/-- **The same reduction for the PLAIN chain** (`B = bathWeight`, generator `L_{T,T}`; for the
sister stub `stub_plainForwardField`, any site `s`, in particular `s = 0`): a mean-zero weak
`L²(μ_T)` solution of `L_{T,T} g = −(p_s² − T)` — `∫ (−X_H φ + γ S_{bathWeight} φ) g dμ_T =
−∫ (p_s² − T) φ dμ_T` for all `φ ∈ C_c^∞` — agrees `μ_T`-a.e. with a classical one
(`C²`, `L²(μ_T)`, mean zero, `generator L T T g' = −(kin s − T)` pointwise). [folklore] -/
theorem plainForwardField_of_weak (hω : 0 < ω₂) (hl : 0 ≤ lam) (hβ : 0 ≤ β) {γ : ℝ} (hγ : 0 < γ)
    {T : ℝ} (hT : 0 < T) {L : ℕ} (hL : 0 < L) (s : ℕ) {g : PhaseSpace L → ℝ}
    (hL2 : MemLp g 2 ((pinnedChain ω₂ lam β γ).gibbsMeasure L T))
    (hmean : ∫ x, g x ∂((pinnedChain ω₂ lam β γ).gibbsMeasure L T) = 0)
    (hweak : ∀ φ : PhaseSpace L → ℝ, ContDiff ℝ ∞ φ → HasCompactSupport φ →
      ∫ x, (-liouvilleOp (pinnedChain ω₂ lam β γ) L φ x +
          γ * bathOp L (OscillatorChain.bathWeight L) T φ x) * g x
          ∂((pinnedChain ω₂ lam β γ).gibbsMeasure L T) =
        ∫ x, -(kin L s x - T) * φ x ∂((pinnedChain ω₂ lam β γ).gibbsMeasure L T)) :
    ∃ g' : PhaseSpace L → ℝ,
      (ContDiff ℝ 2 g' ∧ MemLp g' 2 ((pinnedChain ω₂ lam β γ).gibbsMeasure L T) ∧
        ∫ x, g' x ∂((pinnedChain ω₂ lam β γ).gibbsMeasure L T) = 0 ∧
        ∀ x, (pinnedChain ω₂ lam β γ).generator L T T g' x = -(kin L s x - T)) ∧
      g =ᵐ[(pinnedChain ω₂ lam β γ).gibbsMeasure L T] g' := by
  have hB : ∀ i, 0 ≤ OscillatorChain.bathWeight L i := fun i => by
    unfold OscillatorChain.bathWeight
    split_ifs <;> norm_num
  have hB0 : 0 < OscillatorChain.bathWeight L ⟨0, hL⟩ := by
    unfold OscillatorChain.bathWeight
    simp only [if_true]
    split_ifs <;> norm_num
  have hkin : ContDiff ℝ ∞ (fun x : PhaseSpace L => -(kin L s x - T)) := by
    unfold kin
    refine (ContDiff.sub (ContDiff.sum fun i _ => ?_) contDiff_const).neg
    split_ifs
    · exact ((contDiff_apply ℝ ℝ i).comp contDiff_snd).pow 2
    · exact contDiff_const
  have hweak' : ∀ φ : PhaseSpace L → ℝ, ContDiff ℝ ∞ φ → HasCompactSupport φ →
      ∫ x, (-1 * liouvilleOp (pinnedChain ω₂ lam β γ) L φ x +
          γ * bathOp L (OscillatorChain.bathWeight L) T φ x + 0 * φ x) * g x
          ∂((pinnedChain ω₂ lam β γ).gibbsMeasure L T) =
        ∫ x, (fun y => -(kin L s y - T)) x * φ x ∂((pinnedChain ω₂ lam β γ).gibbsMeasure L T) := by
    intro φ hφ hφc
    simpa only [neg_one_mul, zero_mul, add_zero] using hweak φ hφ hφc
  haveI := pinnedChain_isProbabilityMeasure_gibbsMeasure hω hl hβ γ L hT
  obtain ⟨g', hg'C, hae, hpde⟩ := exists_classical_of_weak_gibbs hω hl hβ γ hL hT one_ne_zero hγ
    hB hB0 0 (hL2.integrable one_le_two) hkin hweak'
  refine ⟨g', ⟨hg'C.of_le (by norm_cast), hL2.ae_eq hae, ?_, fun x => ?_⟩, hae⟩
  · rw [← integral_congr_ae hae]
    exact hmean
  · rw [generator_eq_liouvilleOp_add]
    have e := hpde x
    rw [one_mul, zero_mul, add_zero] at e
    exact e

end Device
import Summits.HubbardSuperconductivity.HubbardSuperconductivity.Theorems.AnisotropyChordTransferFibre3FinXBSym

/-!
# Route `AnisotropyChord` / H0 rotor rung: FIN combined (rows `N₁` + C) certificate at `L = 13` — cell facts, part `ab`

Kernel facts `xbcCellAny 13 (49/50) 20 la lb (c, bn) = true` (via the symmetric-table evaluator `xbcCellAnyW` of `…FinXBSym`: `rw [← xbcCellAnyW_eq]; decide +kernel`, zero data) for 1 λ-cells of the per-`L` cover
(`…FinXCCover.xbcCheck`; cell design: p3 g6 (g5 generator) scratch `xbc_design.py`, mirrors `xb_mirror.py`/`xc_mirror.py`); assembled in `…FinXBCThirteen`.
Prover seat `hubbard-h0-rotor-p3` g5; helper for piece A = stmt-HubbardSuperconductivity-23918 of rung 19089 (`--supports`, helper class).
WHAT THIS IS NOT: nothing here proves superconductivity in the Hubbard model (rotor TARGET as worded stays FALSE, g15 verdict); kernel facts for the FIN certificate of two hypotheses (rows `N₁`, C) of ONE conditional reduction.  Tree imports only; no sorry, no new axioms.
-/

set_option linter.dupNamespace false

namespace Summit.HubbardSuperconductivity.HubbardSuperconductivity.Theorems.AnisotropyChord.Transfer.Fibre3

namespace FinXB

set_option maxHeartbeats 4000000 in
/-- kernel fact: cell 40 at `L = 13` (certified, c = (1/2 : ℚ), b = 13/20). [folklore] -/
theorem xbc13_40 : xbcCellAny 13 (49/50 : ℚ) 20 903987160520821 926586839533842 ((1/2 : ℚ), (13 : ℕ)) = true := by
  rw [← xbcCellAnyW_eq]
  decide +kernel

end FinXB

end Summit.HubbardSuperconductivity.HubbardSuperconductivity.Theorems.AnisotropyChord.Transfer.Fibre3
import Summits.Ventures.PackingBounds.ThreePointCert.T25Agg1
import Summits.Ventures.PackingBounds.ThreePointCert.CheckDim3

/-!
# Tammes θ(25) ≤ arccos(727/1000) (A(3, 727/1000) ≤ 24): kernel validation of the blocks of (i') and of the `FI` expansion (part 3)

Framing: lottery ticket; floor = certified bounds/negative ranges. Venture `PackingBounds` (cell
`pub-packcert`), three-point SDP family. Integer data of a feasible point of the Bachoc–Vallentin
semidefinite program (n = 3, s = 727/1000, degree d = 10, Bachoc–Vallentin
multiplier set = cell mode sym2), derived by `cert2lean_s2.py` (sdp gen 5 fork of cert2lean_lp.py) from the exact rational certificate
`sdp-n3-d10-s727-1000-sym2f-lpclient-v1.json` of the cell (exact verifier #1 + verifier #2 of the other seat), in the units of the kernel
checker `ThreePointCert.Check` + `CheckSym2` (soundness `card_le_of_cert3S2`); Gram factors offset-encoded for the
Kronecker-packed chunk validation `ThreePointCert.CheckKron` (emitter `emitleanS2.py` = lp gen 3 emitleanK.py). Generated file: plain
lists of integers / monomials.
-/

namespace Summit.Ventures.PackingBounds.ThreePointCert.T25

open Literature.Geometry.DiscreteGeometry Literature.Geometry.DiscreteGeometry.PolyCert PolyCert.SPoly

set_option maxRecDepth 100000 in
set_option maxHeartbeats 0 in
/-- `FI` expansion on `S²` (Chebyshev kernels `QI3`), blocks [0] (kernel, trie residual). -/
theorem okF_1 : FchunkOK3 T25.cert.d [FBlk.mk 0 T25.fw0] [] T25.dFc1 = true := by
  decide +kernel

end Summit.Ventures.PackingBounds.ThreePointCert.T25
/-!
# Route `UnitScaleTilt`, crux K1 child «MinimiserStabilityRegPr» (stmt-QuantumFields-19200) — route-R E′, growth side: THE E′ DISPLAY AFTER THE R5 KNITS, POINTWISE EDITION.
# E′ ⇐ (E1) ∧ hKg-K ∧ {hRes, hDir, hGJ_pt} ∧ (P) — as ✓`Prop7PV3EOfPinnedSliceAndRawRows` but with the junction group priced POINTWISE (no sup-type `G`, no data row `hG`),
# over routeR-w1's ✓`Prop7LemmaHCurvedOfLocalModelsPt.lemmaH_curved_of_localModels_pt` via ✓`Prop7RowHOfLocalModelRowsPt.rowH_of_localModelRows_pt`

Cell `ym3-torus` ∕ fleet seat `ym-ust-19200-p1` (gen 16, route-R E′ lead ∕ namer).  THEOREMS ONLY (0 `def`, 0 `sorry`); `--supports stmt-QuantumFields-19200`, count-neutral.
YM₃ on T³ is a ladder rung (R3), not the Clay problem; nothing here claims the stub, the crux, d = 4 or the mass gap; E′ is NOT closed by this file — its rows are DISPLAYED.

WHY.  ✓p678248 displays E′'s growth side as (E1) ∧ hKg-K ∧ {hRes, hDir, hGJ} ∧ (P) with hGJ priced through the sup-type data row of ✓p666125.  routeR-w1's LOCATE (J-δV) (d):
a sup of junction commutators is not bookable by sum-type rows; ✓p677940 re-prices the group pointwise.  This file is the same composition with hGJ_pt
`2·3(d(24∕ℓ)²)²·Σ_yΣ_z[N]Σ_μ‖Ψ_y(z) − Z_μ(z)‖² ≤ C_H·ℓ⁻¹·δ^V(φ₀) + ζ_G·K + θ_G·e·ℓ⁻²·M` — the shape routeR-w1's junction algebra F-H9q inhabits (modulo the displayed (Kg′-J)∕(Kg″)
bookings).  Everything else VERBATIM as ✓p678248 (member arithmetic, `e ≤ 1`, plaquette clause, `S_H ⇒ Δ_W²φ₀ = 0`, rows (H)∕(B) by kernel, (P) displayed).

WHAT IS PROVED (ns `…Theorems.Prop7PV3EOfPinnedSliceAndRawRowsPt`): ★★★ `stub_PV3E_of_pinnedSliceAndRawRows_pt` (E′ text VERBATIM).
HONEST SCOPE.  Composition of landed theorems; every analytic row is DISPLAYED; hKg-K∕hRes∕hDir∕hGJ_pt are inhabited numerically only; no constant of Bałaban's is asserted.

References: T. Bałaban, CMP 102 (1985) 277–309 [Balaban1985Variational] ((4)–(7) p.278, (116) p.295, (141)–(143), Prop. 7 p.299); CMP 99 (1985) 389–434
[Balaban1985BackgroundPropagators] ((3.3)–(3.4) pp.390–391, (3.8)–(3.11) p.392, Thm 3.11 p.416); CMP 99 (1985) 75–102 [Balaban1985RegularSpaces] ((1.14) p.78, Thm 2 p.83);
CMP 95 (1984) 17–40 [Balaban1984PropagatorsI] ((1.21) p.21, Prop. 1.1 (1.90) p.33).
-/

set_option autoImplicit false
noncomputable section

open scoped BigOperators Matrix.Norms.L2Operator Matrix

namespace Summit.QuantumFields.YangMills.Theorems.Prop7PV3EOfPinnedSliceAndRawRowsPt

open Literature.MathematicalPhysics.QuantumFieldTheory.Balaban1983to89
open Literature.MathematicalPhysics.QuantumFieldTheory.Balaban1983to89.T3ContinuumYM3Torus
open Literature.MathematicalPhysics.QuantumFieldTheory.Balaban1983to89.T3Thm1Carrier
open Literature.MathematicalPhysics.QuantumFieldTheory.Balaban1983to89.T3PrintedRegularMinimiser
open Literature.MathematicalPhysics.QuantumFieldTheory.Balaban1983to89.T3RegularMinimiser
open Literature.MathematicalPhysics.QuantumFieldTheory.Balaban1983to89.T3Thm1CarrierNative (IsCritR2)
open Literature.MathematicalPhysics.QuantumFieldTheory.Balaban1983to89.T3SectALandauChart (CloseAvg)
open T4Continuum BlockAveraging AveragingRT ExpMeanLog
open MatrixLog (mlog)
open B9Eq39Adjoint (R covD covDstar divB curl)
open B10Eq27TorusAxialLog (unitsField toUField)
open B9TorusCalculus (torusT)
open B5Eq118OneStroke (iterBlockOf)
open B15DeterminingSets (embIter)
open Summit.QuantumFields.YangMills.Theorems.Prop7ZetaRowOfEngineRows (stub_PV3E_of_pinnedSliceAndEngineRows)
open Summit.QuantumFields.YangMills.Theorems.Prop7RowHOfLocalModelRows (covLapLap_eq_zero_of_split)
open Summit.QuantumFields.YangMills.Theorems.Prop7RowHOfLocalModelRowsPt (rowH_of_localModelRows_pt)
open Summit.QuantumFields.YangMills.Theorems.Prop7CoclosedEnergiesOfHKgK (rowB_of_hKgK_T3 dist1_plaqHol_le_of_mem_regFibrePr)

========

What this task involves: Starting with the first line of the records above, give back each line exactly until the line with "pointwise). [folklore] -/" has been given as well.

Exercise output:
/-- **The same reduction for the PLAIN chain** (`B = bathWeight`, generator `L_{T,T}`; for the
sister stub `stub_plainForwardField`, any site `s`, in particular `s = 0`): a mean-zero weak
`L²(μ_T)` solution of `L_{T,T} g = −(p_s² − T)` — `∫ (−X_H φ + γ S_{bathWeight} φ) g dμ_T =
−∫ (p_s² − T) φ dμ_T` for all `φ ∈ C_c^∞` — agrees `μ_T`-a.e. with a classical one
(`C²`, `L²(μ_T)`, mean zero, `generator L T T g' = −(kin s − T)` pointwise). [folklore] -/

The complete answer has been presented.